Write out the entries below exactly. End with the line that contains "have hp := (Fact.out : p.Prime)".

Collected data →
....

include hC hδ hneg hκ in
/-- **`corank Sel_{p^∞}(E/ℚ) + corank Sel_{p^∞}(E'/ℚ) ≤ λ(X(E/ℚ_∞))`** for a `ℚ̄`-isomorphism
`E' ≅ E` twisted by a quadratic character whose field `ℚ(δ)` lies in `ℚ_∞ = ℚ̄^{ker κ}`, any
`ℤ_p`-extension datum `(κ, γ)` and any Pontryagin-dual datum `D` of `Sel_{p^∞}(E/ℚ_∞)` with
`X = D.X` finitely generated and torsion: `Θ` has finite kernel (`finite_ker_compMap`), so the
Pontryagin rank bound (`SelmerDualData.zpCorank_le_lambdaInvariant_of_finite_ker`) and additivity
of the corank (`zpCorank_prod`) give the inequality. Greenberg's Thm. 1.9 at the layer `ℚ(δ)`
combined with `X_p(E/ℚ(δ)) = X_p(E/ℚ) ⊕ X_p(E'/ℚ)` (Dokchitser–Dokchitser Lemma 4.14), proved
directly inside `ℚ̄`. [cite: GreenbergLNM1716, Thm. 1.9 (§1, PDF p. 63) with §3 Lemma 3.1]
[cite: DokchitserDokchitserAnnals2010, Lemma 4.14] -/
theorem selmerCorank_add_le_lambdaInvariant (hex : ∃ σ : Field.absoluteGaloisGroup ℚ, σ • δ = -δ)
    (hγ : κ.IsTopGenerator γ) (D : (W⁄ℚ).SelmerDualData κ γ)
    [Module.Finite (IwasawaAlgebra p) D.X] (hD : D.IsTorsion) :
    (W⁄ℚ).selmerCorank p + (W'⁄ℚ).selmerCorank p ≤ lambdaInvariant p D.X := by
  have hp := (Fact.out : p.Prime)
  haveI := T.finite_ker_compMap hC hδ hneg p hκ hex hγ
  haveI := finite_torsionBy_selmerGroupPInfty (W⁄ℚ) p
  haveI := finite_torsionBy_selmerGroupPInfty (W'⁄ℚ) p
  have hA := primary_selmerGroupPInfty p (W⁄ℚ)
  have hA' := primary_selmerGroupPInfty p (W'⁄ℚ)
  have hAA : ∀ x : selmerGroupPInfty (W⁄ℚ) p × selmerGroupPInfty (W'⁄ℚ) p,
      ∃ n : ℕ, p ^ n • x = 0 := by
    intro x
    obtain ⟨n, hn⟩ := hA x.1
    obtain ⟨n', hn'⟩ := hA' x.2
    refine ⟨n + n', Prod.ext ?_ ?_⟩
    · rw [Prod.smul_fst, pow_add, mul_nsmul, hn, smul_zero, Prod.fst_zero]
    · rw [Prod.smul_snd, pow_add, mul_nsmul', hn', smul_zero, Prod.snd_zero]
  haveI : Finite (selmerGroupPInfty (W⁄ℚ) p × selmerGroupPInfty (W'⁄ℚ) p)[(p : ℤ)] := by
    refine Finite.of_injective (fun x ↦
      ((⟨x.1.1, AddSubgroup.torsionBy.nsmul_iff.mpr ?_⟩ : (selmerGroupPInfty (W⁄ℚ) p)[(p : ℤ)]),
        (⟨x.1.2, AddSubgroup.torsionBy.nsmul_iff.mpr ?_⟩ :
          (selmerGroupPInfty (W'⁄ℚ) p)[(p : ℤ)]))) ?_
    · exact congrArg Prod.fst (AddSubgroup.torsionBy.nsmul_iff.mp x.2)
    · exact congrArg Prod.snd (AddSubgroup.torsionBy.nsmul_iff.mp x.2)
    · intro a b h
      simp only [Prod.mk.injEq, Subtype.mk.injEq] at h
      exact Subtype.ext (Prod.ext h.1 h.2)
  have h := D.zpCorank_le_lambdaInvariant_of_finite_ker hD hAA (T.compMap hC hδ hneg p hκ)
  rw [zpCorank_prod hA hA'] at h
  exact h

end Literature.NumberTheory.EllipticCurves.GeomTransport

/-! ## The quadratic twist: `s_p(E/ℚ) + s_p(E^{(c)}/ℚ) ≤ λ(X(E/ℚ_∞))` when `√c ∈ ℚ_∞` -/

namespace WeierstrassCurve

....

Reply →
include hC hδ hneg hκ in
/-- **`corank Sel_{p^∞}(E/ℚ) + corank Sel_{p^∞}(E'/ℚ) ≤ λ(X(E/ℚ_∞))`** for a `ℚ̄`-isomorphism
`E' ≅ E` twisted by a quadratic character whose field `ℚ(δ)` lies in `ℚ_∞ = ℚ̄^{ker κ}`, any
`ℤ_p`-extension datum `(κ, γ)` and any Pontryagin-dual datum `D` of `Sel_{p^∞}(E/ℚ_∞)` with
`X = D.X` finitely generated and torsion: `Θ` has finite kernel (`finite_ker_compMap`), so the
Pontryagin rank bound (`SelmerDualData.zpCorank_le_lambdaInvariant_of_finite_ker`) and additivity
of the corank (`zpCorank_prod`) give the inequality. Greenberg's Thm. 1.9 at the layer `ℚ(δ)`
combined with `X_p(E/ℚ(δ)) = X_p(E/ℚ) ⊕ X_p(E'/ℚ)` (Dokchitser–Dokchitser Lemma 4.14), proved
directly inside `ℚ̄`. [cite: GreenbergLNM1716, Thm. 1.9 (§1, PDF p. 63) with §3 Lemma 3.1]
[cite: DokchitserDokchitserAnnals2010, Lemma 4.14] -/
theorem selmerCorank_add_le_lambdaInvariant (hex : ∃ σ : Field.absoluteGaloisGroup ℚ, σ • δ = -δ)
    (hγ : κ.IsTopGenerator γ) (D : (W⁄ℚ).SelmerDualData κ γ)
    [Module.Finite (IwasawaAlgebra p) D.X] (hD : D.IsTorsion) :
    (W⁄ℚ).selmerCorank p + (W'⁄ℚ).selmerCorank p ≤ lambdaInvariant p D.X := by
  have hp := (Fact.out : p.Prime)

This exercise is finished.